Je retourne rituellement là où j'ai vécu, ces voyages prenant la forme de ces entreprises de vérification de la réalité retravaillée par l'imagination et les rêves dont parle Proust. C'est un peu schizo, mais je me rends là où j'ai habité pour m'assurer que ce fut bien le cas... Au fond, je n'en reviens pas d'avoir vécu, travaillé et aimé ici où là...

Ces "trips down memory lane" produisent des sensations pénétrantes avant et après, mais rarement pendant ! Down the memory lane... quelle déception de découvrir que cette expression n'a pour les anglophones aucune saveur littéraire particulière...
08 janvier 2021, 11:46   Re : Bordeaux la sensible
Ce (ces) retour au pays natal n'est pas sans m'évoquer aujourd'hui L' Arrière-Saison d'Adalbert Stifter... Ce fond de mélancolie d'un retour, d'une retraite, où tout serait patiemment rassemblé avec raffinement et simplicité, pour le plaisir des yeux et du goût (même si ce retour à quelque chose de profondément désespéré...).

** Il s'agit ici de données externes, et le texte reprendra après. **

import Literature.Geometry.Lorentzian.RicciVariationScalarDecay
import Literature.Geometry.Lorentzian.RicciVariationScalarCurvature
import Literature.Geometry.Lorentzian.CoreSobolev
import HarnessLib

/-!
# Uniform control `|R_t − R| ≤ |t| W` of the scalar curvatures of `ds²_t = ds² + t Ric`
# (Schoen–Yau 1979, (3.28)–(3.29)): the local bound on the core

`RicciVariationScalarDecay.lean` bounds the scalar curvatures of the metrics `ds²_t = ds² + t Ric`
of the proof of Thm. 2 of Schoen–Yau (Comm. Math. Phys. 65 (1979), pp. 72–74) on the far region:
`|R_t − R| ≤ |t| K ‖coord‖⁻⁴` on `far R₁`, uniformly in `|t| ≤ 1`. This file supplies the
complementary estimate on the compact core and assembles the global domination needed to
differentiate the mass integral under the integral sign ((3.27)–(3.30); "the estimates hold
uniformly for `t` small", (3.28)–(3.29)):

* `exists_lipschitz_scalarJet_near` — the scalar jet function is Lipschitz near every jet with
  invertible metric part (`ContDiffAt.exists_lipschitzOnWith`, `contDiffOn_scalarJet`);
* `exists_nhds_abs_scalarCurvature_ricciFamily_sub_le` — **local bound**: every point `x₀` has a
  neighbourhood `U` with `|R_t(x) − R(x)| ≤ |t| M` on `U` for `|t| < s₀` (in the atlas chart at
  `x₀` the components of `h_t` are `G₀ + t T`, `T` the components of `Ric(h)`, a segment of jets
  through the continuous jets of `G₀`, `T`; `scalAt_chartRep_eq_scalarCurvatureFn`).

The core bound on the compact complement of a far region (finite subcover) and the global bound
`|R_t(x) − R(x)| ≤ |t| K (1 + ‖coord x‖)⁻⁴` are assembled from this and the far estimate in a
sequel. All results are proved; no definitions, no named facts.

## References

* R. Schoen, S.-T. Yau, *On the proof of the positive mass conjecture in general relativity*,
  Comm. Math. Phys. 65 (1979) 45–76, §3, the family `ds²_t` (p. 72) and (3.27)–(3.29) (p. 73).
-/

noncomputable section

set_option maxSynthPendingDepth 4
set_option synthInstance.maxHeartbeats 400000
set_option maxHeartbeats 400000

open Set Function Filter Metric Bornology TopologicalSpace Manifold Bundle
open scoped Topology ContDiff Manifold

namespace Literature.Geometry.Lorentzian

open Literature.Geometry.Riemannian PseudoRiemannianMetric
import Mathlib.Probability.Distributions.Uniform
import Mathlib.Data.Fintype.BigOperators
import Literature.Computability.Complexity.RandomCNF
import Literature.Computability.MetaComplexity.ScopeExpansion
import HarnessLib

/-!
# Scopes of random `k`-clauses: the clause space `kClauses k n` counted, and `F_k(n, m)` as a count

Trunk Literature/Computability/MetaComplexity. Support file for the discharge of the named fact
`kmow_random_kCNF_plausible` (`ScopeExpansion.lean`; Kothari–Mori–O'Donnell–Witmer 2017,
Thm. 4.12): the deterministic counting facts about the clause space of the tree's random `k`-CNF
model `randomKCNF k n m` (`RandomCNF.lean`) that a first-moment argument over it needs.

* `map_fst_clauseOf` / `map_snd_clauseOf` (the two projections of `clauseOf S ε`),
  `clauseOf_injOn` — the parametrisation of `kClauses k n` by (variable set of size `k`, sign
  pattern on `Fin k`) used in its definition is injective;
* `card_kClauses : |kClauses k n| = C(n, k) · 2^k`;
* `clauseScope_clauseOf`, `clauseScope_subset_range`, `card_clauseScope_of_mem_kClauses` — the scope
  of a `k`-clause is a `k`-subset of `{0, …, n-1}`;
* `card_filter_clauseScope_subset_le` — at most `C(|V|, k) · 2^k` clauses have scope inside `V`
  (so a uniform clause has scope inside `V` with probability `≤ C(|V|,k)/C(n,k)`);
* `card_filter_forall_mem` — product counting in `Fin m → X`: prescribing the coordinates in `F`
  to lie in `A` leaves `|A|^{|F|} · |X|^{m-|F|}` points (independence of the `m` clauses);
* `IsCoverExpander.comp`, `cnfScopes_ofFn` — reindexing the scope family of `List.ofFn`;
* `randomKCNF_toOuterMeasure_ge` — the probability glue: if the complement of an event is covered
  by a finset `B` of clause-tuples with `|B| ≤ β |kClauses k n|^m`, the event has
  `randomKCNF`-mass `≥ 1 - β`.

## References

* P. K. Kothari, R. Mori, R. O'Donnell, D. Witmer, *Sum of squares lower bounds for refuting any
  CSP*, STOC 2017, arXiv:1701.04521, Appendix A (the random model: `m` constraints with scopes
  uniform among `k`-sets of distinct variables, i.i.d.).
* E. Ben-Sasson, A. Wigderson, *Short proofs are narrow — resolution made simple*, J. ACM 48
  (2001), §6 (the distribution `F_k^{n, Δ}`).
-/

noncomputable section

open Finset MeasureTheory Literature.Computability.Complexity

namespace Literature.Computability.MetaComplexity

/-! ### The parametrisation of `kClauses` -/

/-- The variables of `clauseOf S ε`, in order: the sorted elements of `S`. [folklore] -/
theorem map_fst_clauseOf {n : ℕ} (S : Finset (Fin n)) (ε : ℕ → Bool) :
    (clauseOf S ε).map Prod.fst = (S.sort (· ≤ ·)).map (fun v : Fin n => (v : ℕ)) := by
  simp only [clauseOf, List.map_map, Function.comp_def]
  exact List.zipIdx_map_fst 0 _

/-- The signs of `clauseOf S ε`, in order: `ε 0, …, ε (|S| - 1)`. [folklore] -/
theorem map_snd_clauseOf {n : ℕ} (S : Finset (Fin n)) (ε : ℕ → Bool) :
    (clauseOf S ε).map Prod.snd = (List.range S.card).map ε := by
  have h1 : (clauseOf S ε).map Prod.snd =
      ((((S.sort (· ≤ ·)).map (fun v : Fin n => (v : ℕ))).zipIdx).map Prod.snd).map ε := by
    simp only [clauseOf, List.map_map, Function.comp_def]
  rw [h1, List.zipIdx_map_snd, List.range_eq_range', List.length_map, Finset.length_sort]

/-- The scope of `clauseOf S ε` is `S` (as a set of naturals). [folklore] -/
theorem clauseScope_clauseOf {n : ℕ} (S : Finset (Fin n)) (ε : ℕ → Bool) :
    clauseScope (clauseOf S ε) = S.map Fin.valEmbedding := by
  rw [clauseScope, map_fst_clauseOf]
  ext v
  simp [Finset.mem_sort]

/-- The parametrisation of `kClauses k n` by (`k`-subsets of `Fin n`) × (sign patterns on
`Fin k`, extended by `false`) used in its definition is injective. [folklore] -/
theorem clauseOf_injOn (k n : ℕ) :
    Set.InjOn (fun p : Finset (Fin n) × (Fin k → Bool) =>
        clauseOf p.1 fun i => if h : i < k then p.2 ⟨i, h⟩ else false)
      ↑(((univ : Finset (Fin n)).powersetCard k) ×ˢ (univ : Finset (Fin k → Bool))) := by
  rintro ⟨S, e⟩ hS ⟨T, f⟩ hT h
  simp only [coe_product, Set.mem_prod, mem_coe, mem_powersetCard, mem_univ, and_true] at hS hT
  have h1 := congrArg (List.map Prod.fst) h
  have h2 := congrArg (List.map Prod.snd) h
  simp only [map_fst_clauseOf] at h1
  simp only [map_snd_clauseOf] at h2
  have hST : S = T := by
    have h3 := List.map_injective_iff.2 Fin.val_injective h1
    rw [← Finset.sort_toFinset S (· ≤ ·), h3, Finset.sort_toFinset]
  subst hST
  refine Prod.ext rfl (funext fun i => ?_)
  have h3 := List.map_inj_left.1 h2 i.1 (List.mem_range.2 (hS.2 ▸ i.2))
  simpa using h3

/-- **The size of the clause space**: `|kClauses k n| = C(n, k) · 2^k`. [Ben-Sasson–Wigderson 2001,
§6 ("all `2^k C(n,k)` clauses")] [folklore] -/
theorem card_kClauses (k n : ℕ) : (kClauses k n).card = n.choose k * 2 ^ k := by
  classical
  rw [kClauses, card_image_of_injOn (clauseOf_injOn k n), card_product,
    card_powersetCard, card_univ, Fintype.card_fin, card_univ, Fintype.card_fun, Fintype.card_bool,
    Fintype.card_fin]

/-- Every `k`-clause is `clauseOf S ε` for a `k`-set `S` and some sign pattern. [folklore] -/
theorem exists_eq_clauseOf_of_mem_kClauses {k n : ℕ} {x : Clause ℕ} (hx : x ∈ kClauses k n) :
    ∃ S : Finset (Fin n), S.card = k ∧ ∃ ε : ℕ → Bool, x = clauseOf S ε := by
  rw [kClauses, mem_image] at hx
  obtain ⟨⟨S, e⟩, hS, rfl⟩ := hx
  simp only [mem_product, mem_powersetCard, subset_univ, mem_univ, and_true, true_and] at hS
  exact ⟨S, hS, _, rfl⟩

/-- The scope of a `k`-clause over `n` variables lies in `{0, …, n-1}`. [folklore] -/
theorem clauseScope_subset_range {k n : ℕ} {x : Clause ℕ} (hx : x ∈ kClauses k n) :
    clauseScope x ⊆ Finset.range n := by
  obtain ⟨S, -, e, rfl⟩ := exists_eq_clauseOf_of_mem_kClauses hx
  rw [clauseScope_clauseOf]
  intro v hv
  rw [mem_map] at hv
  obtain ⟨i, -, rfl⟩ := hv
  exact mem_range.2 i.2

/-- The scope of a `k`-clause has exactly `k` variables. [folklore] -/
theorem card_clauseScope_of_mem_kClauses {k n : ℕ} {x : Clause ℕ} (hx : x ∈ kClauses k n) :
    (clauseScope x).card = k := by
  obtain ⟨S, hS, e, rfl⟩ := exists_eq_clauseOf_of_mem_kClauses hx
  rw [clauseScope_clauseOf, card_map, hS]

/-- **Scope marginal.** At most `C(|V|, k) · 2^k` of the `k`-clauses have their scope inside a
given finite set `V` of variables (with `card_kClauses`: a uniform `k`-clause has scope `⊆ V`
with probability `≤ C(|V|, k) / C(n, k)`). [Kothari–Mori–O'Donnell–Witmer 2017, Appendix A
("fixed set of constraints and variables gets at least `A` edges")] [folklore] -/
theorem card_filter_clauseScope_subset_le (k n : ℕ) (V : Finset ℕ) :
    ((kClauses k n).filter fun x => clauseScope x ⊆ V).card ≤ V.card.choose k * 2 ^ k := by
  classical
  rw [kClauses, Finset.filter_image]
  refine card_image_le.trans ?_
  have h1 : (((univ : Finset (Fin n)).powersetCard k ×ˢ (univ : Finset (Fin k → Bool))).filter
      fun p : Finset (Fin n) × (Fin k → Bool) =>
        clauseScope (clauseOf p.1 fun i => if h : i < k then p.2 ⟨i, h⟩ else false) ⊆ V) =
      (((univ : Finset (Fin n)).powersetCard k).filter
        fun S : Finset (Fin n) => S.map Fin.valEmbedding ⊆ V) ×ˢ (univ : Finset (Fin k → Bool)) := by
    ext ⟨S, e⟩
    simp only [mem_filter, mem_product, mem_univ, and_true, clauseScope_clauseOf]
  rw [h1, card_product, card_univ, Fintype.card_fun, Fintype.card_bool, Fintype.card_fin]
  refine Nat.mul_le_mul_right _ ?_
  rw [← card_powersetCard k V]
  refine card_le_card_of_injOn (fun S => S.map Fin.valEmbedding) (fun S hS => ?_) ?_
  · rw [mem_coe, mem_filter, mem_powersetCard] at hS
    rw [mem_coe, mem_powersetCard, card_map]
    exact ⟨hS.2, hS.1.2⟩
  · intro S _ T _ h
    exact Finset.map_injective _ h

/-! ### Product counting (independence of the clauses) -/

/-- **Product counting.** In `Fin m → X`, the tuples whose coordinates in `F` lie in `A` number
`|A|^{|F|} · |X|^{m - |F|}`. [folklore] -/
theorem card_filter_forall_mem {X : Type*} [Fintype X] [DecidableEq X] {m : ℕ}
    (F : Finset (Fin m)) (A : Finset X) :
    (univ.filter fun c : Fin m → X => ∀ i ∈ F, c i ∈ A).card =
      A.card ^ F.card * Fintype.card X ^ (m - F.card) := by
  classical
  have h1 : (univ.filter fun c : Fin m → X => ∀ i ∈ F, c i ∈ A) =
      Fintype.piFinset fun i => if i ∈ F then A else univ := by
    ext c
    simp only [mem_filter, mem_univ, true_and, Fintype.mem_piFinset]
    constructor
    · intro h i
      split_ifs with hi
      · exact h i hi
      · exact mem_univ _
    · intro h i hi
      simpa [hi] using h i
  have h2 : ∀ i : Fin m, (if i ∈ F then A else (univ : Finset X)).card =
      if i ∈ F then A.card else Fintype.card X := fun i => by
    split_ifs <;> simp
  rw [h1, Fintype.card_piFinset, Finset.prod_congr rfl fun i _ => h2 i, Finset.prod_ite, prod_const,
    prod_const, Finset.filter_mem_eq_inter, univ_inter, Finset.filter_not, Finset.filter_mem_eq_inter,
    univ_inter, card_univ_sdiff, Fintype.card_fin]

/-! ### Reindexing scope families -/

/-- Cover expansion is preserved under injective reindexing of the family. [folklore] -/
theorem IsCoverExpander.comp {ι ι' : Type*} {S : ι → Finset ℕ} {r a : ℝ}
    (h : IsCoverExpander S r a) {e : ι' → ι} (he : Function.Injective e) :
    IsCoverExpander (S ∘ e) r a := by
  intro F hF
  have h1 := h (F.map ⟨e, he⟩) (by simpa using hF)
  have h2 : cover (S ∘ e) F = cover S (F.map ⟨e, he⟩) := by
    ext v
    simp [mem_cover]
  rw [h2]
  simpa using h1

/-- The scope family of `List.ofFn f` is the family `clauseScope ∘ f`, reindexed along the cast
`Fin (List.ofFn f).length → Fin m`. [folklore] -/
theorem cnfScopes_ofFn {m : ℕ} (f : Fin m → Clause ℕ) :
    cnfScopes (List.ofFn f) =
      (fun j => clauseScope (f j)) ∘ Fin.cast (List.length_ofFn (f := f)) := by
  funext i
  simp only [cnfScopes, Function.comp_apply, Fin.getElem_fin, List.getElem_ofFn]
  rfl

/-- Hence cover expansion of `clauseScope ∘ f` gives cover expansion of the scope family of the
listed formula `List.ofFn f`. [folklore] -/
theorem IsCoverExpander.cnfScopes_ofFn {m : ℕ} {f : Fin m → Clause ℕ} {r a : ℝ}
    (h : IsCoverExpander (fun j => clauseScope (f j)) r a) :
    IsCoverExpander (cnfScopes (List.ofFn f)) r a := by
  rw [MetaComplexity.cnfScopes_ofFn]
  exact h.comp (Fin.cast_injective _)

/-! ### The random formula as a count -/

/-- **Probability glue.** If `kClauses k n ≠ ∅` and a finset `B` of clause-tuples
`Fin m → kClauses k n` contains every tuple whose listed formula misses the event `E`, and
`|B| ≤ β · |kClauses k n|^m`, then `Pr_{φ ∼ F_k(n,m)}[E] ≥ 1 - β` (uniform measure on tuples = the
i.i.d. model `randomKCNF`; union with the complement and monotonicity of the outer measure).
[folklore] -/
theorem randomKCNF_toOuterMeasure_ge {k n m : ℕ} (h : (kClauses k n).Nonempty) {E : Set (CNF ℕ)}
    {β : ℝ} (hβ : 0 ≤ β) (B : Finset (Fin m → ↥(kClauses k n)))
    (hB : ∀ c : Fin m → ↥(kClauses k n), c ∉ B →
      (List.ofFn fun i => ((c i : ↥(kClauses k n)) : Clause ℕ)) ∈ E)
    (hcard : (B.card : ℝ) ≤ β * (((kClauses k n).card ^ m : ℕ) : ℝ)) :
    1 - ENNReal.ofReal β ≤ (randomKCNF k n m).toOuterMeasure E := by
  classical
  haveI : Nonempty ↥(kClauses k n) := h.coe_sort
  have hrw : randomKCNF k n m = (PMF.uniformOfFintype (Fin m → ↥(kClauses k n))).map
      fun c => List.ofFn fun i => (c i : Clause ℕ) := by
    unfold randomKCNF
    rw [dif_pos h]
  rw [hrw, PMF.toOuterMeasure_map_apply]
  set μ := (PMF.uniformOfFintype (Fin m → ↥(kClauses k n))).toOuterMeasure with hμ
  have h1 : μ (↑B)ᶜ ≤ μ ((fun c => List.ofFn fun i => (c i : Clause ℕ)) ⁻¹' E) := by
    refine measure_mono fun c hc => ?_
    exact hB c (by simpa using hc)
  have h2 : μ ↑B ≤ ENNReal.ofReal β := by
    have h3 : μ ↑B = (B.card : ENNReal) / (((kClauses k n).card ^ m : ℕ) : ENNReal) := by
      rw [hμ, PMF.toOuterMeasure_uniformOfFintype_apply, ← Set.toFinset_card, Finset.toFinset_coe,
        Fintype.card_fun, Fintype.card_fin, Fintype.card_coe]
    rw [h3]
    refine ENNReal.div_le_of_le_mul ?_
    rw [← ENNReal.ofReal_natCast, ← ENNReal.ofReal_natCast, ← ENNReal.ofReal_mul hβ]
    exact ENNReal.ofReal_le_ofReal hcard
  have h3 : μ Set.univ = 1 := by
    rw [hμ, PMF.toOuterMeasure_apply_eq_one_iff]
    exact Set.subset_univ _
  have h4 : (1 : ENNReal) ≤ μ ↑B + μ (↑B)ᶜ := by
    rw [← h3, ← Set.union_compl_self (↑B : Set (Fin m → ↥(kClauses k n)))]
    exact measure_union_le _ _
  have h5 : (1 : ENNReal) ≤ μ (↑B)ᶜ + ENNReal.ofReal β :=
    calc (1 : ENNReal) ≤ μ ↑B + μ (↑B)ᶜ := h4
      _ ≤ ENNReal.ofReal β + μ (↑B)ᶜ := add_le_add h2 le_rfl
      _ = μ (↑B)ᶜ + ENNReal.ofReal β := add_comm _ _
  exact (tsub_le_iff_right.2 h5).trans h1

end Literature.Computability.MetaComplexity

C'est dommage cette tristesse à laquelle, sujets normaux d'âge mûr, on semble être condamné en se retournant sur nos pas ou en nous posant pour nous regarder passer... Mais le vrai mal, c'est la mélancolie freudienne, quand les deuils ne sont pas soldés et que le refoulé revient pour assaillir le cœur et mettre la tête à l'envers. Ma pauvre mère a passé les dernières années de sa vie au balcon, à guetter sans trop y croire le retour dont ne sait qui ou quoi. Même elle ignorait l'objet de son attente.